“When you know that trees experience pain and have memories and that tree parents live together with their children, then you can no longer just chop them down and disrupt their lives with large machines.”
–Peter Wohlleben, The Hidden Life of Trees
Being a Mainer, I love trees too much to live in a place without them. All my life I have been surrounded by trees—first in a neighborhood, then in the country, and now in a small forest.
Around our home we have tall dark pines, massive oaks, solid maples that blaze in the fall, and slender beeches that keep their leaves all through the winter. When I sit on my patio and look up through the tree branches, I feel as though the trees are holding me.
Trees tell the story of the seasons.

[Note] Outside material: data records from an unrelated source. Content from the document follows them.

omit [Fintype F] [DecidableEq F] in
/-- `X₀^{n−i} X₁^i` is a binary form of degree `n`. [cite: Humphreys2005, §19.2 p.198] -/
theorem monomial_binaryExponent_mem (n : ℕ) (i : Fin (n + 1)) :
    (monomial (Finsupp.single 0 (n - (i : ℕ)) + Finsupp.single 1 (i : ℕ) : Fin 2 →₀ ℕ) (1 : k)) ∈
      homogeneousSubmodule (Fin 2) k n :=
  (mem_homogeneousSubmodule _ _).mpr (isHomogeneous_monomial _ (degree_binaryExponent n i))

/-- The `n + 1` monomials `X₀^{n−i} X₁^i` are linearly independent binary forms of degree `n`
(so `dim Sym^n ≥ n + 1`). [cite: Humphreys2005, §19.2 p.198] -/
theorem linearIndependent_monomial_binaryExponent (n : ℕ) :
    LinearIndependent k (fun i : Fin (n + 1) =>
      (⟨monomial (Finsupp.single 0 (n - (i : ℕ)) + Finsupp.single 1 (i : ℕ) : Fin 2 →₀ ℕ) (1 : k),
        monomial_binaryExponent_mem n i⟩ : homogeneousSubmodule (Fin 2) k n)) := by
  refine LinearIndependent.of_comp (homogeneousSubmodule (Fin 2) k n).subtype ?_
  have h := (basisMonomials (Fin 2) k).linearIndependent.comp _ (binaryExponent_injective n)
  simpa [Function.comp_def, coe_basisMonomials] using h

omit [DecidableEq F] in
/-- `dim (Sym^r ⊗ χ₁∘det ⊂ 𝓑(χ₁, χ₂)) ≥ r + 1` for `r < #F` (`Φ` is injective on the `r + 1` monomials).
[cite: EmertonGeeSavitt2015, §3.2] -/
theorem le_finrank_symPowSubrep (hχ : ∀ a : Fˣ, (χ₂ a : k) = (χ₁ a : k) * f a ^ r)
    (hr : r < Fintype.card F) :
    r + 1 ≤ Module.finrank k (symPowSubrep f χ₁ χ₂ r hχ).toSubmodule := by
  let m : Fin (r + 1) → (symPowSubrep f χ₁ χ₂ r hχ).toSubmodule := fun i =>
    ⟨symPowToPrincipalSeries f χ₁ χ₂ r hχ
        ⟨monomial (Finsupp.single 0 (r - (i : ℕ)) + Finsupp.single 1 (i : ℕ) : Fin 2 →₀ ℕ) (1 : k),
          monomial_binaryExponent_mem r i⟩, ⟨_, rfl⟩⟩
  have hm : LinearIndependent k m := by
    refine LinearIndependent.of_comp (symPowSubrep f χ₁ χ₂ r hχ).toSubmodule.subtype ?_
    have h := (linearIndependent_monomial_binaryExponent (k := k) r).map'
      (symPowToPrincipalSeries f χ₁ χ₂ r hχ)
      (LinearMap.ker_eq_bot.mpr (symPowToPrincipalSeries_injective hχ hr))
    exact h
  have := hm.fintype_card_le_finrank
  rwa [Fintype.card_fin] at this

end Dimension

section LengthTwo

variable (p : ℕ) [Fact p.Prime] {k : Type*} [Field k] [CharP k p] {χ₁ χ₂ : (ZMod p)ˣ →* kˣ} {r s : ℕ}

/-- The reverse relation: `χ₂ = χ₁ ε^r` and `r + s = p − 1` give `χ₁ = χ₂ ε^s` (`ε^{p−1} = 1` on `𝔽_pˣ`).
[cite: EmertonGeeSavitt2015, §3.2] -/
theorem rel_symm (hχ : ∀ a : (ZMod p)ˣ, (χ₂ a : k) = (χ₁ a : k) * ZMod.castHom (dvd_refl p) k a ^ r)
    (hrs : r + s = p - 1) :
    ∀ a : (ZMod p)ˣ, (χ₁ a : k) = (χ₂ a : k) * ZMod.castHom (dvd_refl p) k a ^ s := by
  intro a
  rw [hχ a, mul_assoc, ← pow_add, hrs, ← map_pow, ZMod.pow_card_sub_one_eq_one a.ne_zero, map_one, mul_one]

/-- **Dimension count** (`χ₂ = χ₁ε^r`, `r + s = p − 1`, `χ₁ ≠ χ₂`): `dim 𝓑(χ₁, χ₂) = p + 1`,
`dim (Sym^r ⊗ χ₁∘det) = dim ker T = r + 1`, `dim (Sym^s ⊗ χ₂∘det) = dim im T = s + 1` — from
`dim 𝓑 ≤ p + 1 = (r + 1) + (s + 1)`, rank–nullity for `T`, and the two socle inclusions
`Sym^r ⊗ χ₁∘det ≤ ker T` (`T f_w = 0`), `Sym^s ⊗ χ₂∘det ≤ im T` (`T f₁ = f_w' ≠ 0`). [cite: EmertonGeeSavitt2015, §3.2] -/
theorem finrank_eq_of_rel (hχne : χ₁ ≠ χ₂)
    (hχ : ∀ a : (ZMod p)ˣ, (χ₂ a : k) = (χ₁ a : k) * ZMod.castHom (dvd_refl p) k a ^ r)
    (hrs : r + s = p - 1) :
    Module.finrank k (Representation.coindV (borel (ZMod p)).subtype
        (scalarRep (borelCharacter (ZMod p) χ₁ χ₂))) = p + 1 ∧
      Module.finrank k (symPowSubrep (ZMod.castHom (dvd_refl p) k) χ₁ χ₂ r hχ).toSubmodule = r + 1 ∧
      Module.finrank k (LinearMap.ker (intertwining χ₁ χ₂)) = r + 1 ∧
      Module.finrank k (symPowSubrep (ZMod.castHom (dvd_refl p) k) χ₂ χ₁ s (rel_symm p hχ hrs)).toSubmodule
        = s + 1 ∧
      Module.finrank k (LinearMap.range (intertwining χ₁ χ₂)) = s + 1 := by
  have hp : 2 ≤ p := (Fact.out : p.Prime).two_le
  have hr : r < p := by omega
  have hs : s < p := by omega
  have hrF : r < Fintype.card (ZMod p) := by rwa [ZMod.card]
  have hsF : s < Fintype.card (ZMod p) := by rwa [ZMod.card]
  have hF : (Fintype.card (ZMod p) : k) = 0 := by rw [ZMod.card, CharP.cast_eq_zero]
  -- both socles lie in `ker T`, resp. `im T`
  have hker_ne : kerIntertwining χ₁ χ₂ ≠ ⊥ := by
    intro h
    have hmem : deltaBigCell χ₁ χ₂ ∈ kerIntertwining χ₁ χ₂ := by
      change deltaBigCell χ₁ χ₂ ∈ LinearMap.ker (intertwining χ₁ χ₂)
      rw [LinearMap.mem_ker, intertwining_deltaBigCell χ₁ χ₂ hχne hF]
    rw [h] at hmem
    exact deltaBigCell_ne_zero χ₁ χ₂ hmem
  have hran_ne : rangeIntertwining χ₁ χ₂ ≠ ⊥ := by
    intro h
    have hmem : deltaBigCell χ₂ χ₁ ∈ rangeIntertwining χ₁ χ₂ :=
      ⟨deltaBorel χ₁ χ₂, intertwining_deltaBorel χ₁ χ₂⟩
    rw [h] at hmem
    exact deltaBigCell_ne_zero χ₂ χ₁ hmem
  have h1 : (symPowSubrep (ZMod.castHom (dvd_refl p) k) χ₁ χ₂ r hχ).toSubmodule ≤
      LinearMap.ker (intertwining χ₁ χ₂) :=
    symPowSubrep_le_of_ne_bot p hχne hχ hr _ hker_ne
  have h2 : (symPowSubrep (ZMod.castHom (dvd_refl p) k) χ₂ χ₁ s (rel_symm p hχ hrs)).toSubmodule ≤
      LinearMap.range (intertwining χ₁ χ₂) :=
    symPowSubrep_le_of_ne_bot p (Ne.symm hχne) (rel_symm p hχ hrs) hs _ hran_ne
  have d1 := le_finrank_symPowSubrep (ZMod.castHom (dvd_refl p) k) χ₁ χ₂ r hχ hrF
  have d2 := le_finrank_symPowSubrep (ZMod.castHom (dvd_refl p) k) χ₂ χ₁ s (rel_symm p hχ hrs) hsF
  have dV := finrank_principalSeriesRep_le (k := k) χ₁ χ₂ (F := ZMod p)
  rw [ZMod.card] at dV
  have dsum := LinearMap.finrank_range_add_finrank_ker (intertwining χ₁ χ₂)
  have m1 := Submodule.finrank_mono h1
  have m2 := Submodule.finrank_mono h2
  omega

/-- **`ker T = Sym^r ⊗ χ₁∘det` and `im T = Sym^s ⊗ χ₂∘det`** (`χ₂ = χ₁ε^r`, `r + s = p − 1`, `0 < r < p − 1`):
the intertwining operator realises the non-split two-step filtration of the mod-`p` principal series
(the two socle inclusions are equalities by the dimension count `finrank_eq_of_rel`).
[cite: EmertonGeeSavitt2015, §3.2] -/
theorem ker_and_range_intertwining (hχne : χ₁ ≠ χ₂)
    (hχ : ∀ a : (ZMod p)ˣ, (χ₂ a : k) = (χ₁ a : k) * ZMod.castHom (dvd_refl p) k a ^ r)
    (hrs : r + s = p - 1) :
    LinearMap.ker (intertwining χ₁ χ₂) =
        (symPowSubrep (ZMod.castHom (dvd_refl p) k) χ₁ χ₂ r hχ).toSubmodule ∧
      LinearMap.range (intertwining χ₁ χ₂) =
        (symPowSubrep (ZMod.castHom (dvd_refl p) k) χ₂ χ₁ s (rel_symm p hχ hrs)).toSubmodule := by
  have hp : 2 ≤ p := (Fact.out : p.Prime).two_le
  have hr : r < p := by omega
  have hs : s < p := by omega
  have hF : (Fintype.card (ZMod p) : k) = 0 := by rw [ZMod.card, CharP.cast_eq_zero]
  obtain ⟨_, dσ, dker, dσ', dran⟩ := finrank_eq_of_rel p hχne hχ hrs
  have hker_ne : kerIntertwining χ₁ χ₂ ≠ ⊥ := by
    intro h
    have hmem : deltaBigCell χ₁ χ₂ ∈ kerIntertwining χ₁ χ₂ := by
      change deltaBigCell χ₁ χ₂ ∈ LinearMap.ker (intertwining χ₁ χ₂)
      rw [LinearMap.mem_ker, intertwining_deltaBigCell χ₁ χ₂ hχne hF]
    rw [h] at hmem
    exact deltaBigCell_ne_zero χ₁ χ₂ hmem
  have hran_ne : rangeIntertwining χ₁ χ₂ ≠ ⊥ := by
    intro h
    have hmem : deltaBigCell χ₂ χ₁ ∈ rangeIntertwining χ₁ χ₂ :=
      ⟨deltaBorel χ₁ χ₂, intertwining_deltaBorel χ₁ χ₂⟩
    rw [h] at hmem
    exact deltaBigCell_ne_zero χ₂ χ₁ hmem
  have h1 : (symPowSubrep (ZMod.castHom (dvd_refl p) k) χ₁ χ₂ r hχ).toSubmodule ≤
      LinearMap.ker (intertwining χ₁ χ₂) :=
    symPowSubrep_le_of_ne_bot p hχne hχ hr _ hker_ne
  have h2 : (symPowSubrep (ZMod.castHom (dvd_refl p) k) χ₂ χ₁ s (rel_symm p hχ hrs)).toSubmodule ≤
      LinearMap.range (intertwining χ₁ χ₂) :=
    symPowSubrep_le_of_ne_bot p (Ne.symm hχne) (rel_symm p hχ hrs) hs _ hran_ne
  exact ⟨(Submodule.eq_of_le_of_finrank_le h1 (by omega)).symm,
    (Submodule.eq_of_le_of_finrank_le h2 (by omega)).symm⟩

They harbor birds and give shelter to many other creatures. They provide food, oxygen, and shade. According to the writer Peter Wohlleben trees are even able to form a kind of society.
Why are trees such social beings? Why do they share food with their own species and sometimes even go so far as to nourish their competitors? The reasons are the same as for human communities: there are advantages to working together. A tree is not a forest. On its own, a tree cannot establish a consistent local climate. It is at the mercy of wind and weather. But together, many trees create an ecosystem that moderates extremes of heat and cold, stores a great deal of water, and generates a great deal of humidity. And in this protected environment, trees can live to be very old.
On a deep, psychological level, trees give us rich material for myths and stories, and Arthur Rackham’s illustration is a haunting example of this.
And who could forget Tolkien’s ents, sentient creatures that lived in a slow time of their own?
Is it too much to claim that trees embody the life-force of the planet? Not for this tree lover.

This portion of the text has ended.